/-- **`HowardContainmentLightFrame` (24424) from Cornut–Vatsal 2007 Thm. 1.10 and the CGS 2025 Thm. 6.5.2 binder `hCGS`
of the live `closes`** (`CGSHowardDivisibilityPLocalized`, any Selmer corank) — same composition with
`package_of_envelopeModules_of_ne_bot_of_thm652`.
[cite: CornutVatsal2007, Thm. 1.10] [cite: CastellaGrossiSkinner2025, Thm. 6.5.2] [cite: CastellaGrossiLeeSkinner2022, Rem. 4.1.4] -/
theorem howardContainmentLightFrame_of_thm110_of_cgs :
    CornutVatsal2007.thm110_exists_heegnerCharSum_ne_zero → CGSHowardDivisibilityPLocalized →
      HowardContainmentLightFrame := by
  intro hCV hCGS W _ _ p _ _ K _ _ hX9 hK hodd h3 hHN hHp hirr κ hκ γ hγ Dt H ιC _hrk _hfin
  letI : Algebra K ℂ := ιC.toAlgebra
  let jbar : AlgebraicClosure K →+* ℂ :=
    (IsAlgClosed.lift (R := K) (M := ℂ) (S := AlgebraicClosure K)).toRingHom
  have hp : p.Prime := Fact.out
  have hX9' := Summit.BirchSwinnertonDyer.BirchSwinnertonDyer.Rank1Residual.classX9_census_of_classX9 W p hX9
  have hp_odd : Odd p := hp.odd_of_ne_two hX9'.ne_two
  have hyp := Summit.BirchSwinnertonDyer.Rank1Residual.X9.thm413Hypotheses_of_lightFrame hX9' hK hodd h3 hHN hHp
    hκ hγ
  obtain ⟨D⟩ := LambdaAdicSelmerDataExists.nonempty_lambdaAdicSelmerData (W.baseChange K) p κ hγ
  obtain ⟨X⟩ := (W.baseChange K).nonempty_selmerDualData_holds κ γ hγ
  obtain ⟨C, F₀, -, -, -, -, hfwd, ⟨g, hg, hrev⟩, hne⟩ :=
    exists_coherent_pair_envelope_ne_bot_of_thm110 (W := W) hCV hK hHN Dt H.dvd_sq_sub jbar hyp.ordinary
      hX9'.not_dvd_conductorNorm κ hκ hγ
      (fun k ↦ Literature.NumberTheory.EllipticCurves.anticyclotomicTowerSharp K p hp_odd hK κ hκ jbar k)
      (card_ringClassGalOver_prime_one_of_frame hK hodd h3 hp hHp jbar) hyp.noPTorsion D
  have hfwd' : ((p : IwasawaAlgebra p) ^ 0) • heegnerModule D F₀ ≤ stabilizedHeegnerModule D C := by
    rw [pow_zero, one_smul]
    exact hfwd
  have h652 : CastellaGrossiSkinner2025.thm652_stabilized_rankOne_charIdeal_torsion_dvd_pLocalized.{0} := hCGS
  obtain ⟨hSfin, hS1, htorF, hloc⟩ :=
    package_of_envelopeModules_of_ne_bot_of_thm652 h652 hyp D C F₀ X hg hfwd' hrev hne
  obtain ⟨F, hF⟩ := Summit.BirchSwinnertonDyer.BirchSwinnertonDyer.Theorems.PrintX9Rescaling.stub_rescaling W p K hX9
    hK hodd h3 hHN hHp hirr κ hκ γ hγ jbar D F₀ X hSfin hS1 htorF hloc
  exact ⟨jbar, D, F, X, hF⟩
* * *
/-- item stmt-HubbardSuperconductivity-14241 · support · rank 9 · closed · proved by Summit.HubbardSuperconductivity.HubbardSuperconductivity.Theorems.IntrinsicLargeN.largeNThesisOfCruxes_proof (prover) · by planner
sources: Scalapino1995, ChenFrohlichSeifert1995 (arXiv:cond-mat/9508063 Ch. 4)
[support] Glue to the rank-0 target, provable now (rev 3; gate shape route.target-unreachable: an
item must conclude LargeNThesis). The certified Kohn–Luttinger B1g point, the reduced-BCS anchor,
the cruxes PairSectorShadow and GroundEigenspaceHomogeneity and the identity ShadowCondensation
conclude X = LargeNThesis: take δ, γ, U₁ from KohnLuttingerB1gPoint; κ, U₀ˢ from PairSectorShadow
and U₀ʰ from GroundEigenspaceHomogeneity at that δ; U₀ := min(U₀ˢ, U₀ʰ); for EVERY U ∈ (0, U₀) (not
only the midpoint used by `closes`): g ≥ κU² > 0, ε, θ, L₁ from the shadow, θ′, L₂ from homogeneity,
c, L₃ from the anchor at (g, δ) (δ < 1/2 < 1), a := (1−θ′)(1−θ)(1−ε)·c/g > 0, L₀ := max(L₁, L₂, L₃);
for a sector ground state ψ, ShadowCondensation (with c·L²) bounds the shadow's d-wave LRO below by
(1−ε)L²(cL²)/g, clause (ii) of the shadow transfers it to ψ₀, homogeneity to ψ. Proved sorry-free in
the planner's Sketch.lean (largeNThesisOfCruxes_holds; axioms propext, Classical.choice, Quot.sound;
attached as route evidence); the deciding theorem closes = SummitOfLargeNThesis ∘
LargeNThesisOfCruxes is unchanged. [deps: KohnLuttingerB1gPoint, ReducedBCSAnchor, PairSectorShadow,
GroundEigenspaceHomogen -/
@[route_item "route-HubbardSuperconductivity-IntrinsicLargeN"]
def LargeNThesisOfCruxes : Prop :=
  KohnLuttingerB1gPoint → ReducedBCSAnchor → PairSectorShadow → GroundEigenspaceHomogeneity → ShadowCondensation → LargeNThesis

*Exercise instructions*. All that is needed is the exact run of lines above from the line containing "(IsAlgClosed.lift (R := K)" through the line containing "(card_ringClassGalOver_prime_one_of_frame hK hodd", both of them included.

*Answer box*.
    (IsAlgClosed.lift (R := K) (M := ℂ) (S := AlgebraicClosure K)).toRingHom
  have hp : p.Prime := Fact.out
  have hX9' := Summit.BirchSwinnertonDyer.BirchSwinnertonDyer.Rank1Residual.classX9_census_of_classX9 W p hX9
  have hp_odd : Odd p := hp.odd_of_ne_two hX9'.ne_two
  have hyp := Summit.BirchSwinnertonDyer.Rank1Residual.X9.thm413Hypotheses_of_lightFrame hX9' hK hodd h3 hHN hHp
    hκ hγ
  obtain ⟨D⟩ := LambdaAdicSelmerDataExists.nonempty_lambdaAdicSelmerData (W.baseChange K) p κ hγ
  obtain ⟨X⟩ := (W.baseChange K).nonempty_selmerDualData_holds κ γ hγ
  obtain ⟨C, F₀, -, -, -, -, hfwd, ⟨g, hg, hrev⟩, hne⟩ :=
    exists_coherent_pair_envelope_ne_bot_of_thm110 (W := W) hCV hK hHN Dt H.dvd_sq_sub jbar hyp.ordinary
      hX9'.not_dvd_conductorNorm κ hκ hγ
      (fun k ↦ Literature.NumberTheory.EllipticCurves.anticyclotomicTowerSharp K p hp_odd hK κ hκ jbar k)
      (card_ringClassGalOver_prime_one_of_frame hK hodd h3 hp hHp jbar) hyp.noPTorsion D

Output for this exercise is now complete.